──────── Listed entries

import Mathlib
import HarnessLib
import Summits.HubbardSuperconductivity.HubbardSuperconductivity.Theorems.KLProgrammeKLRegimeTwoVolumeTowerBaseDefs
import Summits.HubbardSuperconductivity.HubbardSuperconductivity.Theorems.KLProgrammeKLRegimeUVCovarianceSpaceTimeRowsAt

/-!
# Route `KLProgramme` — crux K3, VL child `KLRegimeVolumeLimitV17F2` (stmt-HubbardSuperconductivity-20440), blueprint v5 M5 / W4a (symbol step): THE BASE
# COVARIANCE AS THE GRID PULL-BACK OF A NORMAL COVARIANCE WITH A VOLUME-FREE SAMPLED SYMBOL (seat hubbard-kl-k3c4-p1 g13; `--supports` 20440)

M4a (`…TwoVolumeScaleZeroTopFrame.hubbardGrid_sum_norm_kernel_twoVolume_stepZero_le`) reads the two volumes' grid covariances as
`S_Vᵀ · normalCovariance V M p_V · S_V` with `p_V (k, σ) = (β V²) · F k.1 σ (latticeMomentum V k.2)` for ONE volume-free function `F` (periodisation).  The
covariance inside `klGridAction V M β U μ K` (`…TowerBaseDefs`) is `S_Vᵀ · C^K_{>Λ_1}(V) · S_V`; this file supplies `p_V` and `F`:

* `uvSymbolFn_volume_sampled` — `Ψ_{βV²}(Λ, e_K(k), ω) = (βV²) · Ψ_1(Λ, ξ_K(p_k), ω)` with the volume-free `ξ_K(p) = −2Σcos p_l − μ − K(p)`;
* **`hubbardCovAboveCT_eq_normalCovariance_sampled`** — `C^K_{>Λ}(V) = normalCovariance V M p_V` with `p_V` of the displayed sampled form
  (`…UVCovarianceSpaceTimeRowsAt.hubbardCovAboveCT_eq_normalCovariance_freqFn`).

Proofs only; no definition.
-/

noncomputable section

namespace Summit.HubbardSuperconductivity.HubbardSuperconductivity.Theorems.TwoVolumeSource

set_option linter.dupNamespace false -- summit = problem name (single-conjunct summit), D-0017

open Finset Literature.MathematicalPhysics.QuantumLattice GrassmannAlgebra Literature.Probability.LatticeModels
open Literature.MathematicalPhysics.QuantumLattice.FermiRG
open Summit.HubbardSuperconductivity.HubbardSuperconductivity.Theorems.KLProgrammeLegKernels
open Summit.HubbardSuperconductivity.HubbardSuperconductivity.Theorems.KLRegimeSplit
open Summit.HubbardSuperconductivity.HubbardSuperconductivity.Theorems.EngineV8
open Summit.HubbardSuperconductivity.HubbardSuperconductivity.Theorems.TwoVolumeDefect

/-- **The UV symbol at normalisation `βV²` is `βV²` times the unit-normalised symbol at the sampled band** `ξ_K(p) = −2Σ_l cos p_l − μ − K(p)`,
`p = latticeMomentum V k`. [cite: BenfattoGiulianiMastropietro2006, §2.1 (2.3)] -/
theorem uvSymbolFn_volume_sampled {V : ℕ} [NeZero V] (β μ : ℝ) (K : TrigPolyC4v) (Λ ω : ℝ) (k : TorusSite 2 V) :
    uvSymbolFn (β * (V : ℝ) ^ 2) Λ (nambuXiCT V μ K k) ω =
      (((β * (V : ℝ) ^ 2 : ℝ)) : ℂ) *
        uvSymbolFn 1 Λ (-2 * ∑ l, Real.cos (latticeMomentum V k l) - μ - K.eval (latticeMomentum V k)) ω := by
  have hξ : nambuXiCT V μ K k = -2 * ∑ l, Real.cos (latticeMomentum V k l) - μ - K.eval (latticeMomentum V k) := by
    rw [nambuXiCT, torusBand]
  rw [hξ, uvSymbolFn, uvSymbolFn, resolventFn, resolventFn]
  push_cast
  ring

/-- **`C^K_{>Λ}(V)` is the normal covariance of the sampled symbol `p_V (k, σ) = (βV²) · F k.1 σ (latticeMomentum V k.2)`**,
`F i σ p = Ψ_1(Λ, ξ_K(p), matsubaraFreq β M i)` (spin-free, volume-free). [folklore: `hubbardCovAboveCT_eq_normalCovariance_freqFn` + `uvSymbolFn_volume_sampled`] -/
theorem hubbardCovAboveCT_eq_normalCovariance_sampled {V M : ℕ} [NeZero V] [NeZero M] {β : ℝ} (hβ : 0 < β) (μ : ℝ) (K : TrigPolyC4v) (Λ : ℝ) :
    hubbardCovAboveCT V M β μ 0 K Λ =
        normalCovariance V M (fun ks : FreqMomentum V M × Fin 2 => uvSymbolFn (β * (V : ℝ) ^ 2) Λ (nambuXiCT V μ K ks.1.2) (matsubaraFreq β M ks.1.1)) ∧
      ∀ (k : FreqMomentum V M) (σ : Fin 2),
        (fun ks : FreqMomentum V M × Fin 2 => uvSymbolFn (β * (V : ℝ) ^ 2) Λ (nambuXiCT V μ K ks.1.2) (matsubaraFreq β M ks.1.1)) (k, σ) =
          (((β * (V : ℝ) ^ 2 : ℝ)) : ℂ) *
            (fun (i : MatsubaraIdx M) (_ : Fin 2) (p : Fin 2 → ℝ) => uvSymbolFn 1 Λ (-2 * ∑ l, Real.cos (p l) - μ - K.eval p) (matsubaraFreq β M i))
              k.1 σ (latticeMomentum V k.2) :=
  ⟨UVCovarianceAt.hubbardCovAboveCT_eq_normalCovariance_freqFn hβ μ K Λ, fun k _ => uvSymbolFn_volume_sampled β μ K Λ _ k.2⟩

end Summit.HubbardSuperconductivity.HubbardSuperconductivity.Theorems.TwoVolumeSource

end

────────────────
──────── Listed entries

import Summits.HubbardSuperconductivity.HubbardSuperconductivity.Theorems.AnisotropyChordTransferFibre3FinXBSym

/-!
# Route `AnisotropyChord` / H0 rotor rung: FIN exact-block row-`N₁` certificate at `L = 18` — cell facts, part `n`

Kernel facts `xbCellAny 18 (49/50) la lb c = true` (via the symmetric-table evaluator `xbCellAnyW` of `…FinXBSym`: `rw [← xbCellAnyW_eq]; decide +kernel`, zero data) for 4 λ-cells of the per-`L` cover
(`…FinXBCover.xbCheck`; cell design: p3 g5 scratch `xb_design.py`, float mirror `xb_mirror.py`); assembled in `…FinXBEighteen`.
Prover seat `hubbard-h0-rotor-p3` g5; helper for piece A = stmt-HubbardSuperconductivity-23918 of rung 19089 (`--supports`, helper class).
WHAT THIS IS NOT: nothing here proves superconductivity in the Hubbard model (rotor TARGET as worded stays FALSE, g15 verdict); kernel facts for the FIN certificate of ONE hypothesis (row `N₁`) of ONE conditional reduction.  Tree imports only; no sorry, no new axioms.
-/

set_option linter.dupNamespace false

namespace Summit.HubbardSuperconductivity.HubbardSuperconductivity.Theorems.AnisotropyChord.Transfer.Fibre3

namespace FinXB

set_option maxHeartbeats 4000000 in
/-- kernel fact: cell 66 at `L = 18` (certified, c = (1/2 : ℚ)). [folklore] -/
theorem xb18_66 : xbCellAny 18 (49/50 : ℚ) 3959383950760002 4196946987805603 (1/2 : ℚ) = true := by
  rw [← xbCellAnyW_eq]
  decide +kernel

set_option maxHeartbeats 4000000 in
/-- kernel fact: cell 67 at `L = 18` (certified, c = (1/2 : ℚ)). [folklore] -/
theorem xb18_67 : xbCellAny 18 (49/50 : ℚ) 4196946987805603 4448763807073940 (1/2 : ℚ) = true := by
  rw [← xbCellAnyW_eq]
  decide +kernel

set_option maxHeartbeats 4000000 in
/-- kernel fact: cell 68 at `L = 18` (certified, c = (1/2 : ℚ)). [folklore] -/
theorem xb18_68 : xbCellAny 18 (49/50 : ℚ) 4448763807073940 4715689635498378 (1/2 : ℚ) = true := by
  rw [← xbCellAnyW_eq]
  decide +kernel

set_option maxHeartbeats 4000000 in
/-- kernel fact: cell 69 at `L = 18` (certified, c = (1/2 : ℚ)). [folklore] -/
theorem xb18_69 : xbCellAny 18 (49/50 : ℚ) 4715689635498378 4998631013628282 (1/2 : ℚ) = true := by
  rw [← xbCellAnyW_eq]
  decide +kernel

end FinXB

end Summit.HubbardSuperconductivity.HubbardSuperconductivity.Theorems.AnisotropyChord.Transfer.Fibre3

────────────────

*Description of the task*:
Give again exactly, and only, the lines above starting at the one with "Ψ_1(Λ, ξ_K(p), matsubaraFreq" and ending at the one with "(k : FreqMomentum".

*Response to this task*:
`F i σ p = Ψ_1(Λ, ξ_K(p), matsubaraFreq β M i)` (spin-free, volume-free). [folklore: `hubbardCovAboveCT_eq_normalCovariance_freqFn` + `uvSymbolFn_volume_sampled`] -/
theorem hubbardCovAboveCT_eq_normalCovariance_sampled {V M : ℕ} [NeZero V] [NeZero M] {β : ℝ} (hβ : 0 < β) (μ : ℝ) (K : TrigPolyC4v) (Λ : ℝ) :
    hubbardCovAboveCT V M β μ 0 K Λ =
        normalCovariance V M (fun ks : FreqMomentum V M × Fin 2 => uvSymbolFn (β * (V : ℝ) ^ 2) Λ (nambuXiCT V μ K ks.1.2) (matsubaraFreq β M ks.1.1)) ∧
      ∀ (k : FreqMomentum V M) (σ : Fin 2),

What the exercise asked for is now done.